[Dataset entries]
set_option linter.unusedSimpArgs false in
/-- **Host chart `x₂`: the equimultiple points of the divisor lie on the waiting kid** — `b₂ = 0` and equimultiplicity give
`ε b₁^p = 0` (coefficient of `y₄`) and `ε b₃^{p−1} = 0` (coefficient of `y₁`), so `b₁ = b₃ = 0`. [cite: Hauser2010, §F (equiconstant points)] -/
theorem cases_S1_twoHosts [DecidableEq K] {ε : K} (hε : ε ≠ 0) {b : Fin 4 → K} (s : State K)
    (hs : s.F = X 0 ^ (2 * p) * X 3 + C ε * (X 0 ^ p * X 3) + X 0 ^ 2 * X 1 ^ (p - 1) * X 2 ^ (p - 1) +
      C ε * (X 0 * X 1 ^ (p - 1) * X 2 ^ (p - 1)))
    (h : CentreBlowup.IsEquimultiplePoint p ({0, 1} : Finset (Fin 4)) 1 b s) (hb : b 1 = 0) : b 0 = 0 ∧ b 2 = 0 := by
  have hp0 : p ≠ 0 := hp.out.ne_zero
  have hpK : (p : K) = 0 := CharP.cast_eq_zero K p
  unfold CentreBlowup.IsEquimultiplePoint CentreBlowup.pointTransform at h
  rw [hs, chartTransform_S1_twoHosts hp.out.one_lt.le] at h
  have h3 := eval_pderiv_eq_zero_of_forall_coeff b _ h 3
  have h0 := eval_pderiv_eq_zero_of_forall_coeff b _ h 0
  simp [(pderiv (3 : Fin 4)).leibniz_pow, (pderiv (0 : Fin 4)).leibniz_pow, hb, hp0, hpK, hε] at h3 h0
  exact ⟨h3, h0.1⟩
* * *
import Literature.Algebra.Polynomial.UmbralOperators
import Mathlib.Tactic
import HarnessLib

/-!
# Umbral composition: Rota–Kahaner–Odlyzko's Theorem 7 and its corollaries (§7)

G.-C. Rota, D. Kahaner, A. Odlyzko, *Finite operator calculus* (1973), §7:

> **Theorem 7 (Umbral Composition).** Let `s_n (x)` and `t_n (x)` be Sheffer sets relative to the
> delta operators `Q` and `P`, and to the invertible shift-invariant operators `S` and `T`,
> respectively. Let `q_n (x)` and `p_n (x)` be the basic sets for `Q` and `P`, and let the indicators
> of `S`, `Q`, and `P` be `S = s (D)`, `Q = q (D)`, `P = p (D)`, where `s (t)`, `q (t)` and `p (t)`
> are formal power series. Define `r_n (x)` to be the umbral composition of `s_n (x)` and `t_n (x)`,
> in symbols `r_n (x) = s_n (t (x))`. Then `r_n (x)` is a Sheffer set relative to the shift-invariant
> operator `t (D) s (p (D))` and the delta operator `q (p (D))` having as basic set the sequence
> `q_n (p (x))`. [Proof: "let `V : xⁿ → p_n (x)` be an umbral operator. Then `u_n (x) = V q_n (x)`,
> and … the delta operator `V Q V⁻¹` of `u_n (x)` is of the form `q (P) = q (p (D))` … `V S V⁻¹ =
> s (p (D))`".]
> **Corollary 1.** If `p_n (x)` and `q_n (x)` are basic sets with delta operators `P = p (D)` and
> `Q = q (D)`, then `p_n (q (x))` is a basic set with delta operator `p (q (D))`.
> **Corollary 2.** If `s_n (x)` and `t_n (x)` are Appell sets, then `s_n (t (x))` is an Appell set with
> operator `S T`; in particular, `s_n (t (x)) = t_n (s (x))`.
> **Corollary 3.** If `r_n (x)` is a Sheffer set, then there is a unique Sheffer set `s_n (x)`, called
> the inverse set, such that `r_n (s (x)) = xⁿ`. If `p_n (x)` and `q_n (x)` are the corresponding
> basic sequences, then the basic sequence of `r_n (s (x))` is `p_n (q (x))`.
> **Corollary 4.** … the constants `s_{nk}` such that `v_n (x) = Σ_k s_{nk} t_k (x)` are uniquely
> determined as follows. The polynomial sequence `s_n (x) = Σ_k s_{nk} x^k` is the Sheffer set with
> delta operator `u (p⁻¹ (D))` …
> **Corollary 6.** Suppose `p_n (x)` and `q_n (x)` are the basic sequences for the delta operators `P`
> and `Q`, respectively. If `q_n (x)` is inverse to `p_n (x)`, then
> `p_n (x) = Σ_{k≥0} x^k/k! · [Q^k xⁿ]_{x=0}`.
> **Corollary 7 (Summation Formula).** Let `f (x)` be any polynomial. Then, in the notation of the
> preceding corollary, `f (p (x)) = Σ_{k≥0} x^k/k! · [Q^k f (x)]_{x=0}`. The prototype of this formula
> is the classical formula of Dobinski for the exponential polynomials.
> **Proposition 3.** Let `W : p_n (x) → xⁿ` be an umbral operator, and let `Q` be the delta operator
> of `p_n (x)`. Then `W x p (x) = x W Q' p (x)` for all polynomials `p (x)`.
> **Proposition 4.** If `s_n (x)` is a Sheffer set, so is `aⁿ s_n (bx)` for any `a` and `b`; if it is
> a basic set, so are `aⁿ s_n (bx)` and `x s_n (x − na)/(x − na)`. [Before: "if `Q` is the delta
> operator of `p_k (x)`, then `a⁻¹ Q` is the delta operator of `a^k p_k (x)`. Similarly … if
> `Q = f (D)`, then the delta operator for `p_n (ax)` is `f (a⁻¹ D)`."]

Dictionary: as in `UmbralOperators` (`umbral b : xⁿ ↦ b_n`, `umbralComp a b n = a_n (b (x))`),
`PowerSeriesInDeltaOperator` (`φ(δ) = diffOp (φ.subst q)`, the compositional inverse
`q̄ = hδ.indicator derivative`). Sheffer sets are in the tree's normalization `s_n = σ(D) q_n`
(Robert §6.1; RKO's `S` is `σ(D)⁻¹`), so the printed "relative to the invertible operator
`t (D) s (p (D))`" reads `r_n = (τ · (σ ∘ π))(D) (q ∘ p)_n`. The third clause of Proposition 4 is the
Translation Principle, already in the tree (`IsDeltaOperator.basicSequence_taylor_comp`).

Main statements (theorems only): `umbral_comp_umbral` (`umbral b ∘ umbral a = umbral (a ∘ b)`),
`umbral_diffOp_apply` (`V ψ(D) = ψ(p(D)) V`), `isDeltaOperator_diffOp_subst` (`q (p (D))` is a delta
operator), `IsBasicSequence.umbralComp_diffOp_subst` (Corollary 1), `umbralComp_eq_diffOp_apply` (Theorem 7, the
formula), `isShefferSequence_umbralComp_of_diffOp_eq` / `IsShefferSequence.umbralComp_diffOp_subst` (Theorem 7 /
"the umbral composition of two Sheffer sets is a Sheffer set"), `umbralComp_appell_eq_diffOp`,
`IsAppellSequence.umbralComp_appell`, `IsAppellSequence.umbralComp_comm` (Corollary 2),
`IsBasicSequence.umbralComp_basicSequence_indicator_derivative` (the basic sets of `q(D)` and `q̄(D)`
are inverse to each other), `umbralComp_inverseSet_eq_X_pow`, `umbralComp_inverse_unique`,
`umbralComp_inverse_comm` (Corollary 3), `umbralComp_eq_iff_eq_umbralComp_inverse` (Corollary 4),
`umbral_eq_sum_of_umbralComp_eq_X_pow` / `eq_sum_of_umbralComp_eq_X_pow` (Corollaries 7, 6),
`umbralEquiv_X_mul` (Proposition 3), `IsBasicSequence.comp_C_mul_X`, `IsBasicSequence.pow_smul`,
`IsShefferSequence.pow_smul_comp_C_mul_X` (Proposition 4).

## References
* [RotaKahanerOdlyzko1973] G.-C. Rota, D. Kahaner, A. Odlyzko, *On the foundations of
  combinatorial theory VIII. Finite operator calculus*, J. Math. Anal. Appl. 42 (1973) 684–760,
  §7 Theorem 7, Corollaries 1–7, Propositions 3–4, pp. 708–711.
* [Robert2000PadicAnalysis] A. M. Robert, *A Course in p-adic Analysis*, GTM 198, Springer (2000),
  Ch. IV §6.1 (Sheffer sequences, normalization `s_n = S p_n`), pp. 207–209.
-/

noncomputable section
* * *
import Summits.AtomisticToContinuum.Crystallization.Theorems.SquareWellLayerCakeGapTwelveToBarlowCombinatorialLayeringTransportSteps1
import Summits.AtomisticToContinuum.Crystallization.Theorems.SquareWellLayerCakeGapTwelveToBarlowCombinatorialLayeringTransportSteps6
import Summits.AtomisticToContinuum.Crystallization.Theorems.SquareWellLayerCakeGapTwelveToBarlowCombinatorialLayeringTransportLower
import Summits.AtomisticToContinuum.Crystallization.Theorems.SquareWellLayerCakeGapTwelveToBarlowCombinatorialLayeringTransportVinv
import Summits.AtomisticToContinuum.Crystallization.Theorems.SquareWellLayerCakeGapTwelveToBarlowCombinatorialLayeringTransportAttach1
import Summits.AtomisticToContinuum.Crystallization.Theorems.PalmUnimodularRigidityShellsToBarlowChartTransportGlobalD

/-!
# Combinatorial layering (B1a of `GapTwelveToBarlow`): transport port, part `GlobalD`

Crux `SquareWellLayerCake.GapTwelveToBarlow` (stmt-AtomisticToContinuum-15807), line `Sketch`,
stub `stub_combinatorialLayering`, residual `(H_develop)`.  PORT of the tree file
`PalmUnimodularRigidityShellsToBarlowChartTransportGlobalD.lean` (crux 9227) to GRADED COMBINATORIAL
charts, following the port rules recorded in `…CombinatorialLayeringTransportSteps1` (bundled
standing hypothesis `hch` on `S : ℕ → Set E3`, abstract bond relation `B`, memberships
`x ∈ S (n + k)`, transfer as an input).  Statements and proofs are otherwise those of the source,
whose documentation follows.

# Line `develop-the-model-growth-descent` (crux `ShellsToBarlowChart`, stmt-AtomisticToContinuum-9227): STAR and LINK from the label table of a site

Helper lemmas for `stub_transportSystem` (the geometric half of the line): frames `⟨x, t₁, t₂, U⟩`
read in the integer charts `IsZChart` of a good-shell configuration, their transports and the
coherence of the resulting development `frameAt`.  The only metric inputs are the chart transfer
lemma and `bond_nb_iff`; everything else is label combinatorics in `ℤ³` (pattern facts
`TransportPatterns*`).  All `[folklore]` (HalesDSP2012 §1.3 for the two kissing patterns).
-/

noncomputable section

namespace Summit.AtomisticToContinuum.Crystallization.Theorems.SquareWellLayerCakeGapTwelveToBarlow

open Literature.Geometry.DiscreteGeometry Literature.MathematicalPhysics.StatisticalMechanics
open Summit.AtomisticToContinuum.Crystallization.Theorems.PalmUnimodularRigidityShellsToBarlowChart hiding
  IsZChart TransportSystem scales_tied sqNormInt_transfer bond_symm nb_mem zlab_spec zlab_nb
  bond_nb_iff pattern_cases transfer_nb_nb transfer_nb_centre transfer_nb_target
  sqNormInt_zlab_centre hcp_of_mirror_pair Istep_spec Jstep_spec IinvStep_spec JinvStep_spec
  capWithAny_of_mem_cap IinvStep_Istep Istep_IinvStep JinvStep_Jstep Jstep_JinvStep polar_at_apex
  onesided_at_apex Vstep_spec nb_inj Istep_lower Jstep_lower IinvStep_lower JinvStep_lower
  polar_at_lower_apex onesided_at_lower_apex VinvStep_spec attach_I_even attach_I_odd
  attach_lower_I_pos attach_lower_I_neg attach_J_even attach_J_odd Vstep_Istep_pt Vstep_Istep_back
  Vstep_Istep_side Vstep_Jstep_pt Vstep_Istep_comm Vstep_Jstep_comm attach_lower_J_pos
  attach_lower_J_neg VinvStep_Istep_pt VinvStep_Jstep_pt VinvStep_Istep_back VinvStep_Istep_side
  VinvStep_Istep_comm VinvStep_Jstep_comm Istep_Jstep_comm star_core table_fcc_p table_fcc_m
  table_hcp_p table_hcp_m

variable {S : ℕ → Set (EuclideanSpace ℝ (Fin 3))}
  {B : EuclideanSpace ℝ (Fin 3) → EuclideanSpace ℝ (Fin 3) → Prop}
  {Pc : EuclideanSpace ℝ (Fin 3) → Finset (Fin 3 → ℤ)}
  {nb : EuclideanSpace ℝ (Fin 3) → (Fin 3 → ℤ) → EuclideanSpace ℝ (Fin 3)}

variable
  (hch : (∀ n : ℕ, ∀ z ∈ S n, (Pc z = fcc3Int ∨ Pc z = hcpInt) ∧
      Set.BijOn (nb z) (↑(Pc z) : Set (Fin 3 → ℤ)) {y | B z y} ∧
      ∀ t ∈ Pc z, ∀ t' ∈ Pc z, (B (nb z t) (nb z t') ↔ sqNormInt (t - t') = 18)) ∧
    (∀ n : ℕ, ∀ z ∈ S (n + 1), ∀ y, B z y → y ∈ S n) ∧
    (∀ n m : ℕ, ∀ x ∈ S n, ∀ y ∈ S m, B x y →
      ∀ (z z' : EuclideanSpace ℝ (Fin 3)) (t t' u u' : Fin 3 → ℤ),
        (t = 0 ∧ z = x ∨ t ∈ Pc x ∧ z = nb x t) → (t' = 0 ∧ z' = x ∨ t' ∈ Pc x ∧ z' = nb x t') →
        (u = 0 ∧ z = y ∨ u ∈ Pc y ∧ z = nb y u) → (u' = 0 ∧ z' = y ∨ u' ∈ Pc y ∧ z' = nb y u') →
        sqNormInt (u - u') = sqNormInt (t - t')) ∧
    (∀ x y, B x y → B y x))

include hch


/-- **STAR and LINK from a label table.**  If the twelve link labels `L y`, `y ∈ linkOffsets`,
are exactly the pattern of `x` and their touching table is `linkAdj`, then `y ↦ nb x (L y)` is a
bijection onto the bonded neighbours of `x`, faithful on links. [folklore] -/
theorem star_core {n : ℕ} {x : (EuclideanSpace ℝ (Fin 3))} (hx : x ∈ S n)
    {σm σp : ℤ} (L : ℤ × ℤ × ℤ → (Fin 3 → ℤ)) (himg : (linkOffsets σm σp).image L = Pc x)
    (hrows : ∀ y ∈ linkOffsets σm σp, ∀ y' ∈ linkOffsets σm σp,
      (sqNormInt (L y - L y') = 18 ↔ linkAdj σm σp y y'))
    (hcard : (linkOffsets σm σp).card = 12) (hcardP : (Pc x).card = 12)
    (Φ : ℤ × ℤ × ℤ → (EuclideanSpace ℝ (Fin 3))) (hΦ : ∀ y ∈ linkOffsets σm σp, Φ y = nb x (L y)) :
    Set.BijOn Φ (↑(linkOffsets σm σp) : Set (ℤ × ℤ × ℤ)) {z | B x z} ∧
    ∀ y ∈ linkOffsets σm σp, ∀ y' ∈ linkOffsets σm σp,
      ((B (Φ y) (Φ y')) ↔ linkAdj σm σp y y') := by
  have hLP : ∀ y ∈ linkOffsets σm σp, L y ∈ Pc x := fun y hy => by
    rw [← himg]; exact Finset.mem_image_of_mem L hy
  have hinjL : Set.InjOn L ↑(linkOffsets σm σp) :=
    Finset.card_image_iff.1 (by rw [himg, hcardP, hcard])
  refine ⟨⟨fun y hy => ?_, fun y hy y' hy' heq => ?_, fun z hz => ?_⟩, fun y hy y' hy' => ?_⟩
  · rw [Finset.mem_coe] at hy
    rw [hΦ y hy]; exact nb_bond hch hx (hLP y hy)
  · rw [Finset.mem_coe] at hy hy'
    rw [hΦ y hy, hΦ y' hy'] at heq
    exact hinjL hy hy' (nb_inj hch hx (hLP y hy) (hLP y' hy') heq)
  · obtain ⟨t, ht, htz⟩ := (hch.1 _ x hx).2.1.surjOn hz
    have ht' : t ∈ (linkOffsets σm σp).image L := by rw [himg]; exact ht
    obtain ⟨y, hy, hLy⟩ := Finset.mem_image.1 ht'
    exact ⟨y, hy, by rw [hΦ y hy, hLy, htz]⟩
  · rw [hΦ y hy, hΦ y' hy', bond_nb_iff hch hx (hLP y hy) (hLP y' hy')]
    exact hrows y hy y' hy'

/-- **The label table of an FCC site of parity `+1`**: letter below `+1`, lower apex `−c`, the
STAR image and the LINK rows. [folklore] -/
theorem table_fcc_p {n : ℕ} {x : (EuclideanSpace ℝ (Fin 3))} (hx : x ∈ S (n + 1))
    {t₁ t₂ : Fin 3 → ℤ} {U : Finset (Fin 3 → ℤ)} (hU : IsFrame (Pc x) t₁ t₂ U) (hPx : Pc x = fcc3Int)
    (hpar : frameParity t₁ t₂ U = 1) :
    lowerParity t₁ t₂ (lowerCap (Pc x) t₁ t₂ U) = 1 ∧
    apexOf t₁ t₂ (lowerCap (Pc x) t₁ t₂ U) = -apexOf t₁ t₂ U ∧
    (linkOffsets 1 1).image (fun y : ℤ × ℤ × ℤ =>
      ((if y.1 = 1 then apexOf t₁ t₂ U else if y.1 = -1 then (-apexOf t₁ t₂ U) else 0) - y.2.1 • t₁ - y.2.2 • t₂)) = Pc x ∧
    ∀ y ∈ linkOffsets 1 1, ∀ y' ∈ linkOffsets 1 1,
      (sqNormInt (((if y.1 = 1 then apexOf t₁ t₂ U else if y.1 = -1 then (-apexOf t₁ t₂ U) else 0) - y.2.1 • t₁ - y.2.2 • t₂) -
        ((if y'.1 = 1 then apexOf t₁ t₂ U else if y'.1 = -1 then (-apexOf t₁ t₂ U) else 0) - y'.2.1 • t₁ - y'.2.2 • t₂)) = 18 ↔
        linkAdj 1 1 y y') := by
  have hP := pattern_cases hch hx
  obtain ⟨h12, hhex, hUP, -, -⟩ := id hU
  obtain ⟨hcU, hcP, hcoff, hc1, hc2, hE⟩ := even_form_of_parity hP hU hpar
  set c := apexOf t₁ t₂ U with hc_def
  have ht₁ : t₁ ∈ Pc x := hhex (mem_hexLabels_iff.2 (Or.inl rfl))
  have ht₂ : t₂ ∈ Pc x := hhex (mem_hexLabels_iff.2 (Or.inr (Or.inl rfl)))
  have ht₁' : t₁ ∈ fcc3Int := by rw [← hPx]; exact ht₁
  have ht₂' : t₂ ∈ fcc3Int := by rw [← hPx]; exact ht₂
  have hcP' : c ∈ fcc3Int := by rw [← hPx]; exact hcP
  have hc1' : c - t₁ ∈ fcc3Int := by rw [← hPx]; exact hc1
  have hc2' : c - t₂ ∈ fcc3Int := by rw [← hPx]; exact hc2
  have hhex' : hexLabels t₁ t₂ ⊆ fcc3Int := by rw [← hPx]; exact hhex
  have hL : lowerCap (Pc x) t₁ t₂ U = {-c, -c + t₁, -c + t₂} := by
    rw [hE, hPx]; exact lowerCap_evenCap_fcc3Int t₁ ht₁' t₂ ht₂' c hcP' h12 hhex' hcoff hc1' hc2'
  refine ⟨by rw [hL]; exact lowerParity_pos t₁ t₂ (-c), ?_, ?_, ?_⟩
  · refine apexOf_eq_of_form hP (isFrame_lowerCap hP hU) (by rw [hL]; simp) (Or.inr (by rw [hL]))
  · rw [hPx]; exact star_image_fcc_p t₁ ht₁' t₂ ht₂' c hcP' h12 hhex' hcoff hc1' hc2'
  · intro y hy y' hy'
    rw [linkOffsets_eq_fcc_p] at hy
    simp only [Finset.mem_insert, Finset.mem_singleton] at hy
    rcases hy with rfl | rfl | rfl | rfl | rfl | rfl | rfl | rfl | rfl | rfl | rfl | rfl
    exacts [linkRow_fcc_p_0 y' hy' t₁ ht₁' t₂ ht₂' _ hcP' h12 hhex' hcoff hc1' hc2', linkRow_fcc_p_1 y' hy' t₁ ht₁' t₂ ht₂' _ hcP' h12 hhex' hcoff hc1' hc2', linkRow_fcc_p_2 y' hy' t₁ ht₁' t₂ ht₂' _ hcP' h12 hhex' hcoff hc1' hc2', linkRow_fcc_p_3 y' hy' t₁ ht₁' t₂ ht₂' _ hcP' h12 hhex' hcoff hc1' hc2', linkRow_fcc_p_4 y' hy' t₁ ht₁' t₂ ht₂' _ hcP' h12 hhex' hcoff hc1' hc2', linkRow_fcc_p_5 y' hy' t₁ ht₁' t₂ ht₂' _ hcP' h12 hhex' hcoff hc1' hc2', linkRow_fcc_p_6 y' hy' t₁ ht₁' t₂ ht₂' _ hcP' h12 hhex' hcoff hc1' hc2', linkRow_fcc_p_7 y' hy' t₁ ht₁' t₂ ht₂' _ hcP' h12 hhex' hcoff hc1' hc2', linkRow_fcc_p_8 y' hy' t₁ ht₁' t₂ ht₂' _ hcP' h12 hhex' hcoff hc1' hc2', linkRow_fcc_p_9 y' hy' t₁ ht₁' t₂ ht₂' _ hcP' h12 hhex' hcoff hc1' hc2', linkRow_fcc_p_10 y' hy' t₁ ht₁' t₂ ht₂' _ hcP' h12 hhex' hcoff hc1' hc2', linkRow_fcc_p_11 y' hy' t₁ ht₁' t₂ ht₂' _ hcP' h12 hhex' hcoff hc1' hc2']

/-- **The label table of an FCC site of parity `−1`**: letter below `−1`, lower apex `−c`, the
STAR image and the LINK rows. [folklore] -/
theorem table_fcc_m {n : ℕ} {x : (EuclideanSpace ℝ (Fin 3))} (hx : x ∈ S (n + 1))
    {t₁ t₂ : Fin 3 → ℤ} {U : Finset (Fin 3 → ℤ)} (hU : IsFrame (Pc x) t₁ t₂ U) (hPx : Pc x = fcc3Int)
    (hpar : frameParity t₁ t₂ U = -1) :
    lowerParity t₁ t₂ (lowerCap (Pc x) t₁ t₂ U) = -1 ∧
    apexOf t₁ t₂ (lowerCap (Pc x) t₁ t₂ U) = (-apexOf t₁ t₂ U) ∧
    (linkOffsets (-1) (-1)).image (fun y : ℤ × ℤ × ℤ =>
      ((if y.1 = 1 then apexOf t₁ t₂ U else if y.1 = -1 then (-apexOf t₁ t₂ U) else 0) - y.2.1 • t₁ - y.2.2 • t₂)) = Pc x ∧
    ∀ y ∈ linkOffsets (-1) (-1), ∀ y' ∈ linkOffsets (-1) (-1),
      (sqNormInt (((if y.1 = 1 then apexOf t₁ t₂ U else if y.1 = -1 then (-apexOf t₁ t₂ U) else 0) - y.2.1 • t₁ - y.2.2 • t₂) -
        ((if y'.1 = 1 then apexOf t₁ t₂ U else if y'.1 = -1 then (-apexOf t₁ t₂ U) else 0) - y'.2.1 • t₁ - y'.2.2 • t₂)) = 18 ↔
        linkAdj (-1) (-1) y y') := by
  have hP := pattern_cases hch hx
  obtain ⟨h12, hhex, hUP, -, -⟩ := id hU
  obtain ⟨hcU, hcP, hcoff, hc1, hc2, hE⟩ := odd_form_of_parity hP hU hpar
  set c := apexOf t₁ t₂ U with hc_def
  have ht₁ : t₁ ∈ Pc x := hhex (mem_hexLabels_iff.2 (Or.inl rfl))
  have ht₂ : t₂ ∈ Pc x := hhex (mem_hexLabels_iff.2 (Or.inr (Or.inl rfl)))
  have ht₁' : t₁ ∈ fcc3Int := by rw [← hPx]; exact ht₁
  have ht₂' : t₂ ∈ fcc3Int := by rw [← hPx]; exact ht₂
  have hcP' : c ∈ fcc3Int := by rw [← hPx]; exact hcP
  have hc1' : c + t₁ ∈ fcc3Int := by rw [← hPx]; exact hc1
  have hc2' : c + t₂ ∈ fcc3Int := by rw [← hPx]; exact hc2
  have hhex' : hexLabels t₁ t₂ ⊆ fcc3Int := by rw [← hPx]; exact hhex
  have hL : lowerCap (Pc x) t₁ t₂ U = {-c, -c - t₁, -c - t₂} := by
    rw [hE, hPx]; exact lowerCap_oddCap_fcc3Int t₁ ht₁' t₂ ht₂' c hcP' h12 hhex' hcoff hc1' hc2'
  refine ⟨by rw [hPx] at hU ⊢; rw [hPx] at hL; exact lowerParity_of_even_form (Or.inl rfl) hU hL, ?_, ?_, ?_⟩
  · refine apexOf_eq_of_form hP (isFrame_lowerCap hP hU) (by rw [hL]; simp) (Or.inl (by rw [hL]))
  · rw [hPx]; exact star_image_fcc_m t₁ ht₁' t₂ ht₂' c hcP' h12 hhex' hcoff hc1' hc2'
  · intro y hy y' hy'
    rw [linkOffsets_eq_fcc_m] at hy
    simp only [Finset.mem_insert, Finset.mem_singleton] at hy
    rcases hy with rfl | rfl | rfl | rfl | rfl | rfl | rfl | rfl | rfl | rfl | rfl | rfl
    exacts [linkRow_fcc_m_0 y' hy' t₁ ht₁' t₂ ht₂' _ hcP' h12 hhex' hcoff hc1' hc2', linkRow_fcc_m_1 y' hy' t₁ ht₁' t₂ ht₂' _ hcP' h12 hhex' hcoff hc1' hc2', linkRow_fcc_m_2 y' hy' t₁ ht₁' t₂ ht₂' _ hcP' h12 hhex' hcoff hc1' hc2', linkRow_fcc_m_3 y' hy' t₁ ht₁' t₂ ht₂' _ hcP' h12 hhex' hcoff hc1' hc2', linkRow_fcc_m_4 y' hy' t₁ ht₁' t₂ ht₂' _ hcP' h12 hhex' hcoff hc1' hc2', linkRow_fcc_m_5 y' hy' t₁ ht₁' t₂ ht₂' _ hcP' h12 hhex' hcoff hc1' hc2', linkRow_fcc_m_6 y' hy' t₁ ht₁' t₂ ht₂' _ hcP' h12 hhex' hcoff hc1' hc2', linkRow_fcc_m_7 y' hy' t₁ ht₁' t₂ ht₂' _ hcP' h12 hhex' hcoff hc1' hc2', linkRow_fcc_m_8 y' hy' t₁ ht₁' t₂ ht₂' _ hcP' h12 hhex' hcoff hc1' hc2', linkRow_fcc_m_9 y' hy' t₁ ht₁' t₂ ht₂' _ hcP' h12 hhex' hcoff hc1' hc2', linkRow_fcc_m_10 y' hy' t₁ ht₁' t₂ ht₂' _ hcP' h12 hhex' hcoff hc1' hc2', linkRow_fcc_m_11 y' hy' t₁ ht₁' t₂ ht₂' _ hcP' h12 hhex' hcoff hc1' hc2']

* TASK REQUIREMENTS
All that is wanted is a faithful reproduction of the line above with "set_option linter.unusedSimpArgs false in", the line with "(equiconstant points)] -/", and every line in between.

* THE COMPLETED TASK
set_option linter.unusedSimpArgs false in
/-- **Host chart `x₂`: the equimultiple points of the divisor lie on the waiting kid** — `b₂ = 0` and equimultiplicity give
`ε b₁^p = 0` (coefficient of `y₄`) and `ε b₃^{p−1} = 0` (coefficient of `y₁`), so `b₁ = b₃ = 0`. [cite: Hauser2010, §F (equiconstant points)] -/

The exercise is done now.